[[ EXTRACTED INFORMATION open ]]

/-!
# Conjugation of a category by a system of automorphisms
([EtTh] Lemma 5.11, Remark 5.12.1, and the category-theoretic core of Corollary 5.12 (iii))

Source: S. Mochizuki, *The Étale Theta Function and its Frobenioid-theoretic Manifestations*,
Publ. RIMS 45 (2009) 227–349 (`MochizukiEtTh2009`), §5, printed pp. 338–341
(= PDF pp. 112–115 of `paper:doi-10-2977-prims-1234361159`).  Locators below give the printed
page first and the PDF page of that render in parentheses.

Mochizuki's Lemma 5.11 ("Non-category-theoreticity of Particular Morphisms in an Abstract
Equivalence Class") is the following piece of "well-known general nonsense" (his words, p. 338):
given a category `E`, three *distinct* objects `G H I` and automorphisms `α_G, α_H, α_I`, there is a
self-equivalence `Ξ : E ⥤ E` which is the identity on objects, is isomorphic to the identity functor
via an isomorphism whose components are `α_G, α_H, α_I` at `G, H, I` and the identity elsewhere, and
which therefore sends `f : G ⟶ H` to `α_H ∘ f ∘ α_G⁻¹` and `g : G ⟶ G` to `α_G ∘ g ∘ α_G⁻¹`.

We formalise (and PROVE) the construction in its natural generality — conjugation by an ARBITRARY
system of automorphisms `α_X : X ≅ X` (`conjFunctor α`, `conjFunctorIso α`, `conjEquivalence α`)
— and then specialise to the printed three-object system (`threePointSystem`, `lemma_5_11_*`).
The "In particular" clause of Corollary 5.12 (iii) (p. 340), which the paper obtains "immediately
from Lemma 5.11" once the three objects `A_N, B_N, B_{N'}` are known to be pairwise non-isomorphic
(Cor. 5.12 (i)), is proved here in the same abstract form (`cor_5_12_iii_core_*`); its
Frobenioid-theoretic instance is typed in `ConstantMultipleIndeterminacy.lean` of this directory.
Remark 5.12.1 (p. 341: "for any `E ∈ Ob(E)`, `Aut_E(E)` has a natural group structure") is
Mathlib's group instance on `Aut E` (`remark_5_12_1`).

Design notes.
* Systems of automorphisms are typed `α : ∀ X, X ≅ X` (Mathlib's `Aut X` is by definition
  `X ≅ X`; we use the `Iso` form so that `simp` sees the `Iso` API).  Mathlib's group `Aut X`
  multiplies in `Function.comp` order: `(x * y).hom = y.hom ≫ x.hom`, `x⁻¹ = x.symm`.  Hence the
  printed `α_H ∘ f ∘ α_G⁻¹` is `(α G).inv ≫ f ≫ (α H).hom` in diagrammatic notation, and the
  printed conjugate subgroup `κ⁻¹ · S · κ ⊆ Aut(J)` is `MulAut.conj κ⁻¹ • S`.
* "Distinct objects" is literal (`G ≠ H` as terms); non-isomorphic objects are distinct
  (`ne_of_isEmpty_iso`), which is how Corollary 5.12 (i) feeds Lemma 5.11.
* Nothing here is specific to Frobenioids; this file imports Mathlib only.
-/

namespace Literature.AnabelianGeometry.EtaleTheta

open CategoryTheory

universe v u

variable {C : Type u} [Category.{v} C]

/-- Conjugation of a category by a system of automorphisms `α_X : X ≅ X` (one for every object):
the functor that is the identity on objects and sends `f : X ⟶ Y` to `α_Y ∘ f ∘ α_X⁻¹`, i.e.
`(α X).inv ≫ f ≫ (α Y).hom` in diagrammatic order.  This is the functor `Ξ` constructed in the
proof of [EtTh] Lemma 5.11 ("one may define an equivalence of categories … which restricts to the
identity on `Ob(E)` and maps `j ↦ j ∘ (α_G)⁻¹`, `j' ↦ α_G ∘ j'`, `j'' ↦ α_G ∘ j'' ∘ α_G⁻¹`,
`j''' ↦ j'''`"), for a general system `α`.
[cite: MochizukiEtTh2009, Lem 5.11 proof p.339 (PDF p.113)] -/
def conjFunctor (α : ∀ X : C, X ≅ X) : C ⥤ C where
  obj X := X
  map {X Y} f := (α X).inv ≫ f ≫ (α Y).hom
  map_id X := by simp
  map_comp f g := by simp

/-- `Ξ` "restricts to the identity on `Ob(E)`". [cite: MochizukiEtTh2009, Lem 5.11 p.338 (PDF p.112)] -/
@[simp]
theorem conjFunctor_obj (α : ∀ X : C, X ≅ X) (X : C) : (conjFunctor α).obj X = X := rfl

/-- `Ξ` on morphisms: `f ↦ α_Y ∘ f ∘ α_X⁻¹`. [cite: MochizukiEtTh2009, Lem 5.11 p.339 (PDF p.113)] -/
@[simp]
theorem conjFunctor_map (α : ∀ X : C, X ≅ X) {X Y : C} (f : X ⟶ Y) :
    (conjFunctor α).map f = (α X).inv ≫ f ≫ (α Y).hom := rfl

/-- The isomorphism `𝟭 ⟶ Ξ` "that maps `J ↦ α_J ∈ Aut_E(J)`": its component at `X` is `α_X`.
[cite: MochizukiEtTh2009, Lem 5.11 p.338–339 (PDF pp.112–113)] -/
def conjFunctorIso (α : ∀ X : C, X ≅ X) : 𝟭 C ≅ conjFunctor α :=
  NatIso.ofComponents (fun X => α X) (by intro X Y f; simp)

/-- Components of `𝟭 ≅ Ξ`: `α_X`. [cite: MochizukiEtTh2009, Lem 5.11 p.339 (PDF p.113)] -/
@[simp]
theorem conjFunctorIso_hom_app (α : ∀ X : C, X ≅ X) (X : C) :
    (conjFunctorIso α).hom.app X = (α X).hom := rfl

/-- Components of the inverse `Ξ ≅ 𝟭`: `α_X⁻¹`. [cite: MochizukiEtTh2009, Lem 5.11 p.339 (PDF p.113)] -/
@[simp]
theorem conjFunctorIso_inv_app (α : ∀ X : C, X ≅ X) (X : C) :
    (conjFunctorIso α).inv.app X = (α X).inv := rfl

/-- Conjugating by `α` and then by the inverse system `α.symm` is the identity on morphisms.
[cite: MochizukiEtTh2009, Lem 5.11 proof p.339 (PDF p.113)] -/
@[simp]
theorem conjFunctor_symm_map_conjFunctor_map (α : ∀ X : C, X ≅ X) {X Y : C} (f : X ⟶ Y) :
    (conjFunctor fun Z => (α Z).symm).map ((conjFunctor α).map f) = f := by
  simp

/-- `Ξ` is a self-equivalence of the category ("an equivalence of categories that is isomorphic to
the identity self-equivalence"); its quasi-inverse is conjugation by the inverse system, with
identity unit and counit.  [cite: MochizukiEtTh2009, Lem 5.11 p.338–339 (PDF pp.112–113)] -/
def conjEquivalence (α : ∀ X : C, X ≅ X) : C ≌ C where
  functor := conjFunctor α
  inverse := conjFunctor fun X => (α X).symm
  unitIso := NatIso.ofComponents (fun X => Iso.refl X) (by
    intro X Y f
    change f ≫ 𝟙 Y = 𝟙 X ≫ ((α X).symm.inv ≫ ((α X).inv ≫ f ≫ (α Y).hom) ≫ (α Y).symm.hom)
    simp)
  counitIso := NatIso.ofComponents (fun X => Iso.refl X) (by
    intro X Y f
    change ((α X).inv ≫ ((α X).symm.inv ≫ f ≫ (α Y).symm.hom) ≫ (α Y).hom) ≫ 𝟙 Y = 𝟙 X ≫ f
    simp)
  functor_unitIso_comp X := by
    change ((α X).inv ≫ 𝟙 X ≫ (α X).hom) ≫ 𝟙 X = 𝟙 X
    simp

/-- `Ξ = conjFunctor α` is an equivalence of categories.
[cite: MochizukiEtTh2009, Lem 5.11 p.338 (PDF p.112)] -/
instance conjFunctor_isEquivalence (α : ∀ X : C, X ≅ X) : (conjFunctor α).IsEquivalence :=
  (conjEquivalence α).isEquivalence_functor

/-- On automorphism groups `Ξ` acts by conjugation by `α_J`: `Ξ.mapAut J = Iso.conjAut (α J)`,
i.e. `g ↦ α_J ∘ g ∘ α_J⁻¹`.  [cite: MochizukiEtTh2009, Lem 5.11 p.339 (PDF p.113)] -/
theorem conjFunctor_mapAut_apply (α : ∀ X : C, X ≅ X) (J : C) (g : Aut J) :
    (conjFunctor α).mapAut J g = (α J).conjAut g := by
  apply Aut.ext
  rw [Iso.conjAut_hom, Iso.conj_apply]
  rfl

/-- Conjugation `Iso.conjAut κ⁻¹` is, in the group `Aut J` (composition order), the inner
automorphism `g ↦ κ⁻¹ * g * κ` — the printed "`κ⁻¹ · (−) · κ`".
[cite: MochizukiEtTh2009, Cor 5.12 (iii) p.340 (PDF p.114)] -/
theorem conjAut_inv_eq_conj {J : C} (κ g : Aut J) :
    Iso.conjAut (κ⁻¹ : Aut J) g = κ⁻¹ * g * κ := by
  apply Aut.ext
  rw [Iso.conjAut_hom, Iso.conj_apply, Aut.Aut_mul_def, Aut.Aut_mul_def, Aut.Aut_inv_def]
  simp

/-- `Iso.conjAut κ⁻¹`, as a monoid endomorphism of `Aut J`, is `MulAut.conj κ⁻¹`.
[cite: MochizukiEtTh2009, Cor 5.12 (iii) p.340 (PDF p.114)] -/
theorem conjAut_inv_toMonoidHom {J : C} (κ : Aut J) :
    (Iso.conjAut (κ⁻¹ : Aut J)).toMonoidHom = (MulAut.conj κ⁻¹).toMonoidHom := by
  ext g : 1
  change Iso.conjAut (κ⁻¹ : Aut J) g = MulAut.conj κ⁻¹ g
  rw [conjAut_inv_eq_conj, MulAut.conj_apply, inv_inv]

open scoped Pointwise in
/-- Hence `Ξ` (for a system with `α_J = κ⁻¹`) maps a subgroup `S ⊆ Aut_E(J)` to the conjugate
subgroup `κ⁻¹ · S · κ`.
[cite: MochizukiEtTh2009, Lem 5.11 p.339 (PDF p.113); Cor 5.12 (iii) p.340 (PDF p.114)] -/
theorem conjFunctor_map_subgroup (α : ∀ X : C, X ≅ X) (J : C) (κ : Aut J)
    (hκ : α J = ((κ⁻¹ : Aut J) : J ≅ J)) (S : Subgroup (Aut J)) :
    S.map ((conjFunctor α).mapAut J) = MulAut.conj κ⁻¹ • S := by
  have h : (conjFunctor α).mapAut J = (MulAut.conj κ⁻¹).toMonoidHom := by
    rw [← conjAut_inv_toMonoidHom]
    ext g : 1
    rw [conjFunctor_mapAut_apply, hκ]
    rfl
  rw [h]
  rfl

/-- [EtTh] Remark 5.12.1: "Let `E` be a category. Then for any `E ∈ Ob(E)`, `Aut_E(E)` has a
natural group structure."  In Mathlib this is the group instance on `Aut E`; we record the remark
as that (definitionally equal) term.  The remainder of Remark 5.12.1 (temperoids represent the
*topological* group structure via "numerous objects corresponding to the various open subgroups"
rather than via a single universal covering object) is expository and has no formal content here.
[cite: MochizukiEtTh2009, Rmk 5.12.1 p.341 (PDF p.115)] -/
@[reducible] def remark_5_12_1 (E : C) : Group (Aut E) := inferInstance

[[ EXTRACTED INFORMATION closed ]]

- **ACTIVITY**:
Repeat word for word the lines above that run from the line containing "Remark 5.12.1 (p." through the line containing "notation, and the", both ends included, and nothing else.

- **RESPONSE TO THE TASK**:
Remark 5.12.1 (p. 341: "for any `E ∈ Ob(E)`, `Aut_E(E)` has a natural group structure") is
Mathlib's group instance on `Aut E` (`remark_5_12_1`).

Design notes.
* Systems of automorphisms are typed `α : ∀ X, X ≅ X` (Mathlib's `Aut X` is by definition
  `X ≅ X`; we use the `Iso` form so that `simp` sees the `Iso` API).  Mathlib's group `Aut X`
  multiplies in `Function.comp` order: `(x * y).hom = y.hom ≫ x.hom`, `x⁻¹ = x.symm`.  Hence the
  printed `α_H ∘ f ∘ α_G⁻¹` is `(α G).inv ≫ f ≫ (α H).hom` in diagrammatic notation, and the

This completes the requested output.